Term   Notional Volume     Pricing (USD)  
Oil – WTI            
Q1 2022   1,502 bbl/d   $ 66.24/bbl  
Q2 2022   1,121 bbl/d   $ 65.11/bbl  
Q3 2022   593 bbl/d   $ 63.26/bbl  
Q4 2022   606 bbl/d   $ 62.30/bbl  

 

Heavy Oil – WCS Differential            
Q1 2022   939 bbl/d     ($17.45)/bbl  
Q2 2022   801 bbl/d     ($15.43)/bbl  

 

UPDATED CORPORATE PRESENTATION

For further information on these and other matters, Obsidian Energy will post an updated corporate presentation later today on our website, www.obsidianenergy.com.

ADDITIONAL READER ADVISORIES

OIL AND GAS INFORMATION ADVISORY

Barrels of oil equivalent (“boe”) may be misleading, particularly if used in isolation. A boe conversion ratio of six thousand cubic feet of natural gas to one barrel of crude oil is based on an energy equivalency conversion method primarily applicable at the burner tip and does not represent a value equivalency at the wellhead. Given that the value ratio based on the current price of crude oil as compared to natural gas is significantly different from the energy equivalency conversion ratio of 6:1, utilizing a conversion on a 6:1 basis is misleading as an indication of value.
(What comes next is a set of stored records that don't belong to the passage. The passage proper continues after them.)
/-- `⟨η|ξ_α⟩ = ∫_I η̄(y) ξ_α(y) dy`. [cite: ConnesConsani2021, §6.4 p. 24] -/
theorem inner_expVector_right (α : ℝ) (η : Lp ℂ 2 (volume.restrict (Icc a b))) :
    ⟪η, expVector a b α⟫_ℂ = ∫ y in Icc a b, conj ((η : ℝ → ℂ) y) * expFun a b α y := by
  rw [L2.inner_def]
  refine integral_congr_ae ?_
  filter_upwards [coeFn_expVector a b α] with y hy
  rw [hy, RCLike.inner_apply']

/-! ## The projections `e_α = |ξ_α⟩⟨ξ_α|` -/

/-- **CC's `e_α = |ξ_α⟩⟨ξ_α|`**, "`e_α(ξ) = ξ_α ⟨ξ_α|ξ⟩`, `∀ξ ∈ 𝓗`", as a bounded operator on `L²(I)`.
[cite: ConnesConsani2021, §6.4 p. 24] -/
def expProj (a b α : ℝ) :
    Lp ℂ 2 (volume.restrict (Icc a b)) →L[ℂ] Lp ℂ 2 (volume.restrict (Icc a b)) :=
  (innerSL ℂ (expVector a b α)).smulRight (expVector a b α)

/-- `e_α(ξ) = ⟨ξ_α|ξ⟩ ξ_α`. [cite: ConnesConsani2021, §6.4 p. 24] -/
theorem expProj_apply (α : ℝ) (ξ : Lp ℂ 2 (volume.restrict (Icc a b))) :
    expProj a b α ξ = ⟪expVector a b α, ξ⟫_ℂ • expVector a b α := by
  simp [expProj]

/-- "`⟨ξ|e_α(η)⟩ = ⟨ξ|ξ_α⟩⟨ξ_α|η⟩`" (p. 24): `⟨η | e_α ξ⟩ = ⟨η|ξ_α⟩⟨ξ_α|ξ⟩`.
[cite: ConnesConsani2021, §6.4 p. 24] -/
theorem inner_expProj (α : ℝ) (ξ η : Lp ℂ 2 (volume.restrict (Icc a b))) :
    ⟪η, expProj a b α ξ⟫_ℂ = ⟪η, expVector a b α⟫_ℂ * ⟪expVector a b α, ξ⟫_ℂ := by
  rw [expProj_apply, inner_smul_right, mul_comm]
omit [Fact p.Prime] in
/-- **Transport of the cusp-form conditions along `z ↦ (Az + B)/D`** (the `IsZeroAtImInfty`
version). [folklore] -/
theorem isZeroAtImInfty_slashSq_comp {f : ℍ → ℂ} {φ : ℍ → ℍ} {A B D : ℤ} (hA : 0 < A)
    (hD : 0 < D) (hφ : ∀ z : ℍ, ((φ z : ℍ) : ℂ) = ((A : ℂ) * z + B) / D)
    (hf : ∀ σ' : SL(2, ℤ), IsZeroAtImInfty (slashSq k f σ')) (σ : SL(2, ℤ)) :
    IsZeroAtImInfty (slashSq k (f ∘ φ) σ) := by
  obtain ⟨σ', A', B', D', hA', hD', hconj⟩ := exists_affine_conj (B := B) hA hD σ
  have hA'r : (0 : ℝ) < A' := Int.cast_pos.mpr hA'
  have hD'r : (0 : ℝ) < D' := Int.cast_pos.mpr hD'
  have hc : 0 < ((D : ℝ) / D') ^ k := by
    have : (0 : ℝ) < D := Int.cast_pos.mpr hD
    positivity
  rw [isZeroAtImInfty_iff]
  intro ε hε
  obtain ⟨A₀, hA₀⟩ := (isZeroAtImInfty_iff.mp (hf σ')) (ε / ((D : ℝ) / D') ^ k) (div_pos hε hc)
  refine ⟨A₀ * D' / A', fun z hz ↦ ?_⟩
  have hwim : A₀ ≤ (affinePt B' hA' hD' z).im := by
    show A₀ ≤ (((A' : ℂ) * z + B') / D').im
    rw [im_affine hD', div_mul_eq_mul_div, le_div_iff₀ hD'r]
    calc A₀ * D' = A₀ * D' / A' * A' := by field_simp
      _ ≤ z.im * A' := by gcongr
      _ = A' * z.im := mul_comm _ _
  rw [slashSq_comp_eq hD hφ hA' hD' z (hconj z).1 (hconj z).2, norm_mul, norm_pow, norm_div,
    Complex.norm_intCast, Complex.norm_intCast, abs_of_pos (Int.cast_pos.mpr hD),
    abs_of_pos (Int.cast_pos.mpr hD')]
  calc ((D : ℝ) / D') ^ k * ‖slashSq k f σ' (affinePt B' hA' hD' z)‖
      ≤ ((D : ℝ) / D') ^ k * (ε / ((D : ℝ) / D') ^ k) :=
        mul_le_mul_of_nonneg_left (hA₀ _ hwim) hc.le
    _ = ε := by field_simp
/-!
# `BalabanUV.Beta.GAN24.TripleFaceCharge` — binder row G-an2-4 ∕ (CONV-C), W-slot CT-W, route «WC-TL» ∕ (Q-R) «QR-LL», rows (LT) ∕ (DIV) ∕ (DL):
# **THE TRIPLE FACE CHARGE OF A BORN SUB-LETTER AND THE DISPLAYED LAYER BOUND** — PART 2 of leaf-03 g64's «TRIPLE WARD READ-OUT»:
# (§1) the object `push₃ Γ Γ Γ S` (`Γ = gaugeWt L`, `L = Lc^{k+1}`) in closed form — the table read is the BLOCK SUM OF THE SLOT DIVERGENCE, so the object VANISHES on
# co-closed letters; (§2–§3) a triple coarse difference costs `(2(d+1))³`; (§4) **the END's displayed layer bound `hLT` on the transported sub-letter
# `L^{3(d+1)}·push₃ T T T S` (`WardRemainderEndThreeCoDress.wLocStencil_unitS_of_layer_coDress ∕ _three`) FORCES `|push₃ Γ Γ Γ S| ≤ (2(d+1))³·K·θ^{k+1}`
# — the `L`-powers cancel EXACTLY** (`c³·L^{3(d+1)} = 1`, `c` the chain's coarse Ward constant); (§5) at `d = 3`, token-exact: `≤ 512·K·(√(Lc^{k+1}))⁻¹`, its
# CONTRAPOSITIVE = a PER-LABEL KERNEL REFUTATION CRITERION for `hLT(m,k,v;K)` by ONE born-level number, and `¬∃` LEVEL-FREE `K` for any sub-letter family whose triple
# face charge stays `≥ c₀ > 0` along the depths (G-an2-4 formalisation swarm → CRUX TEAM (2), leaf prover `b2b-balaban-gan24-formalise-leaf-03`, gen 64, PART 2;
# addressed to the gan24-refuter's PRE-REGISTRATION (α⁹) «certificate ∕ kernel `Negative∕` lemma on a (DL) ∕ (Q-R) letter» and to the OWNER gan24-p1 g31's RULING A1 (i)
# consumer «a refuter's per-label ¬(Q-R) for the dressed literal»; PRIORITY NOTE: leaf-01 g69 recorded the inequality `sup|L^{3(d+1)}·push₃ T T T S| ≥ |Γ_L(S)|∕(2(d+1))³`
# («ROW-WARD thrice», `g69/NOTES-g69.md` 23:25Z, relayed in the OWNER g32's `DressedCubicPushNoContraction` header) before this file typed it)

NOT IN PRINT; OUR BOOKKEEPING ([folklore] PART 1 `TripleWardReadout` BY NAME; leaf-01's `ChainTableLegCoClosed.tsum_ite_blk_eq_sum_box`, `ChainTableLegTelescopeCell.ffRead_zero`,
`StepDriftWitness.comp_zero_right`, an1's `KernelWardRelative.comp_zero_left`, `Push4.vertexW_apply`, the triangle inequality on `2(d+1)`-term sums, Mathlib's
`pow_unbounded_of_one_lt` ∕ `exists_pow_lt_of_lt_one`; generic `d` in §1–§4, `d = 3` in §5; 0 `def`, 0 cited facts, 0 `def … : Prop`, 0 sorry).  HONEST FRAMING (cell
contract, verbatim): «discharging `BetaPertH` makes Bałaban's UV stability UNCONDITIONAL — a real constructive-QFT result; it is NOT the continuum limit and NOT the Clay
problem.»  HONEST DEPENDENCY (verbatim): «continuum YM on T⁴ ⇐ BetaPertH ∧ nine spine estimates (0/9 proved); BetaPertH ⇐ (D1) ∧ (D4) ∧ CAP+tail; G-an2-4 gates asym, D1
and NE2/3/4.»

## Why
The row record («(Q-R) dressed literal `d = 3`: top two levels bounded [tree]; DL tower NEGATIVE-BY-COUNT … not certified, not refuted», PRICING v3.50) rests on a COUNT of the
dressed tower.  PART 1's identity isolates the part of the transported letter that the count says diverges — its component along the three block-constant gauge modes —
as an EXACT multiple `c³` of a born-level object, the letter pushed on three gauge-weight legs.  Hence (§4): ANY entry bound of the END's shape on the transported letter
is, verbatim up to `(2(d+1))³`, a bound on that born-level object, and the normalisation `L^{3(d+1)}` of the END cancels `c³` exactly.  So the displayed rate
`K·θ^{k+1}` (`θ = (√Lc)⁻¹` at `d = 3`) must be carried by the BORN sub-letter's triple face charge itself: (LT)∕(Q-R) for a sub-letter family can hold with a level-free
`K` ONLY IF its triple face charges decay geometrically in the depth `k` (§5) — a statement with no leg, no transport and no resolvent beyond the born letter, checkable
per label by a finite computation (the refuter's certificate target) and identically TRUE-BY-ZERO on co-closed letters (§1; row (CC)).  What is NOT here: the size of
the literal's bad sub-letters' triple face charge — OPEN; two located inputs received before filing: (i) leaf-01 g69∕g70 (`WilsonTripleGaugeZero`, INTENT l.48343): on
the span of translates of the born WILSON table the triple gauge read is IDENTICALLY ZERO (third-order Ward–Takahashi at the trivial configuration) — the criterion can
bite only on the NON-Wilson components of the literal's source letter `σ_m` and on its PARTIAL TRANSPORTS (PART 3 `TripleFaceChargeNested`); (ii) the OWNER gan24-p1 g32
(W2 l.48281, W4 l.48355): engine E41 ACCEPTED and designed on this normalisation (`Γ(B₁,B₂,B₃) = g_{B₂}ᵀ F_{B₁}(s) g_{B₃}`).  This file REFUTES NOTHING about the literal by
itself; it converts the tower count into a born-level criterion, in the kernel.

## What
* §1 `tsum_gaugeWt_mul_eq`, **`vertexW_gaugeWt_apply_eq_finsetSum_divV`** (`vertexW Γ S κ₀ U x z a b = Σ_{v ∈ box L} divV S (L•U + toSite v) x z a b`, no hypothesis
  on `S`), **`push₃_gaugeWt_table_eq_zero_of_divFree`** (`divV S ≡ 0 ⟹ push₃ l r Γ S κ₀ U = 0`, ANY kernel legs).
* §2 `abs_codiff₁_le`, `abs_divV_apply_le` (`2(d+1)` terms each); §3 **`abs_readout_le_of_entry_bound`** (three Ward-covariant legs, PART 1 §3: an entry bound `M` on
  `push₃ l r w S` gives `|c_w·(c_l·(c_r·push₃ Γ_l Γ_r Γ_w S))| ≤ (2(d+1))³·M`).
* §4 **`abs_push₃_gauge_cube_le_of_biLoc`** — THE CHAIN, `L`-FREE: for every in-block root, `m`, `k`, `LocStencil S Cs δ` (`δ > 0`), a profile `E ν U ≤ E₀` and a rate
  `r ≥ 0`: `(∀ ν U, BiLoc ((((Lc^(k+1):ℕ):ℝ)^{3(d+1)}) • push₃ T T T S ν U) U U (E ν U) r) ⟹ ∀ κ₀ U y z α₀ β₀, |push₃ Γ Γ Γ S κ₀ U y z (inl α₀) (inl β₀)| ≤ (2(d+1))³·E₀`;
  **`abs_push₃_gauge_cube_le_of_layerBound`** — at the END's generic-`d` `hLT` profile `K·θ^{k+1}·e^{−min(κ₁∕2,δ₁∕2)‖y_v − U‖₁}`, rate `κ₁∕4`: `≤ (2(d+1))³·(K·θ^{k+1})`.
* §5 (`d = 3`, the END `wLocStencil_unitS_coDress_three`'s `hLT` row TOKEN FOR TOKEN as hypothesis): **`abs_push₃_gauge_cube_le_of_layerBound_three`** (`≤ 512·K·(√(Lc^(k+1)))⁻¹`);
  **`not_layerBound_three_of_lt_tripleFaceCharge`** — THE PER-LABEL REFUTATION CRITERION: ONE sextuple `(κ₀, U, y, z, α₀, β₀)` with
  `512·K·(√(Lc^(k+1)))⁻¹ < |push₃ Γ Γ Γ S κ₀ U y z (inl α₀) (inl β₀)|` REFUTES the sub-letter's `hLT` with constant `K`;
  **`not_exists_levelFree_layerBound_three`** — NO LEVEL-FREE CONSTANT: a depth-indexed family `S k` of letters (each `LocStencil` at a positive rate) whose triple face
  charges at blocking `Lc^{k+1}` stay `≥ c₀ > 0` admits NO `K` serving `hLT` at every depth (`2 ≤ Lc`; centres and rates may even vary with `k`);
  `not_exists_levelFree_layerBound_geometric` — the same for any ratio `0 ≤ θ < 1`, generic `d`.
HONEST: identities + counting; NO size of any letter asserted; the criterion's premise for the literal's bad sub-letters is NOT supplied (OPEN, engine-checkable); decides
nothing about (Q-R) ∕ (DIV) ∕ (DL) ∕ K-LL-4′ for the literal by itself; NOTHING of (LT) ∕ (LAY) ∕ (S) ∕ «T2Shape» discharged; NEVER «G-an2-4 closed» as (CONV-C); NOT D1,
NOT `BetaPertH`, NOT continuum, NOT Clay; not in print — our bookkeeping.  2026-08-23; no existing file touched.
-/

noncomputable section
import Summits.Ventures.PercRepro.Night4TrT5C5Q6M2P0
import Summits.Ventures.PercRepro.Night4TrT5C5Q6M2T

/-!
# PercRepro — the `(9, 7)` trace sum at type `5` on a rank-`6` subset of the core, corank `5`, `m(G) = 2`: the certificate (night-4 gen 7, the `(9, 7)` row)
The facts of the cyclic-rank profile (P1)–(P3), the line facts (L1)–(L5), the weighted rises (L4), the demand-free levels
`0 … 4` at type `5`, and the facts of the core (lines `≤ 3` points, planes `≤ 6`, solids `≤ 10`, rank-`5` flats `≤ 21`, rank-`6` flats `≤ 43`),
instantiated in `ℚ`, and the exact dual certificate of the profile LP (`mining/night-4/g4/leanlp_q.py`, night-2's
`leanlp_t.py` with the rank-`5` flat row) checked by `linear_combination`.
-/
namespace PercRepro.Night4

open Finset ThmH SixFour GenQ PerFlat Star

variable {α : Type*} [DecidableEq α] {M : Matroid α} [M.Finite]

/-- **the `(9, 7)` trace sum at type `5` on a rank-`6` subset of the core, corank `5`, `m(G) = 2`**: the exact dual certificate, `8·TS ≥ 51601/50`. -/
theorem traceSum_nonneg_t5_c5_q6_m2 (hs : Simple M) (hline : ∀ L ∈ flatsQ M 2, L.card ≤ 3) (hplane : ∀ P ∈ flatsQ M 3, P.card ≤ 6) (hsolid : ∀ F ∈ flatsQ M 4, F.card ≤ 10) (hflat5 : ∀ F ∈ flatsQ M 5, F.card ≤ 21) (hflat6 : ∀ F ∈ flatsQ M 6, F.card ≤ 43) {G : Finset α} (hG : G ⊆ gr M) (hrG : M.eRk (G : Set α) = ((6 : ℕ) : ℕ∞)) (hcard : G.card = 6 + 5) (hmG : mTr M G = 2) : 0 ≤ ∑ B ∈ Rq M G 6, ((((6 + 1 : ℕ) : ℚ) + 2 - ((5 : ℕ) : ℚ)) * (1 / (2 + (mTr M B : ℚ))) - ((((6 + 1 : ℕ) : ℚ) + 2) / (((6 + 1 : ℕ) : ℚ) + 1)) * GenQ.dem M G 5 B) := by
  have hpos : (0 : ℚ) < ((6 : ℕ) : ℚ) + 2 := by norm_num
  suffices hmain : 0 ≤ (((6 : ℕ) : ℚ) + 2) * ∑ B ∈ Rq M G 6, ((((6 + 1 : ℕ) : ℚ) + 2 - ((5 : ℕ) : ℚ)) * (1 / (2 + (mTr M B : ℚ))) - ((((6 + 1 : ℕ) : ℚ) + 2) / (((6 + 1 : ℕ) : ℚ) + 1)) * GenQ.dem M G 5 B) from
    le_of_mul_le_mul_left (by rw [mul_zero]; exact hmain) hpos
  have e_2_6 : Finset.Icc (2 : ℕ) 6 = {2, 3, 4, 5, 6} := by
    ext x; simp only [Finset.mem_Icc, Finset.mem_insert, Finset.mem_singleton]; omega
  have hsum : ∀ f : ℕ → ℚ, ∑ m ∈ Finset.Icc (2 : ℕ) 6, f m = f 2 + f 3 + f 4 + f 5 + f 6 := by
    intro f
    rw [e_2_6, Finset.sum_insert (by simp), Finset.sum_insert (by simp), Finset.sum_insert (by simp), Finset.sum_insert (by simp), Finset.sum_singleton]
    ring
  rw [traceSum_mul_succ_eq_profile hG hrG hcard 5, hmG]
  simp only [hsum, Finset.sum_range_succ, Finset.sum_range_zero]
  push_cast
  norm_num
  have t0 := trt5c5_q6_m2_cert_0 hs hline hplane hsolid hflat5 hflat6 hG hrG hcard hmG
  have t1 := trt5c5_q6_m2_cert_1 hs hline hplane hsolid hflat5 hflat6 hG hrG hcard hmG
  have t2 := trt5c5_q6_m2_cert_2 hs hline hplane hsolid hflat5 hflat6 hG hrG hcard hmG
  have t3 := trt5c5_q6_m2_cert_3 hs hline hplane hsolid hflat5 hflat6 hG hrG hcard hmG
  have t4 := trt5c5_q6_m2_cert_4 hs hline hplane hsolid hflat5 hflat6 hG hrG hcard hmG
  have ttop := trt5c5_q6_m2_cert_top hs hline hplane hsolid hflat5 hflat6 hG hrG hcard hmG
  linear_combination t0 + t1 + t2 + t3 + t4 + ttop

end PercRepro.Night4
This news release contains a number of oil and gas metrics, including “finding and development costs”, which do not have standardized meanings or standard methods of calculation and therefore such measures may not be comparable to similar measures used by other companies. Such metrics are commonly used in the oil and gas industry and have been included herein to provide readers with additional measures to evaluate the Company’s performance; however, such measures are not reliable indicators of the future performance of the Company and future performance may not compare to the performance in previous periods.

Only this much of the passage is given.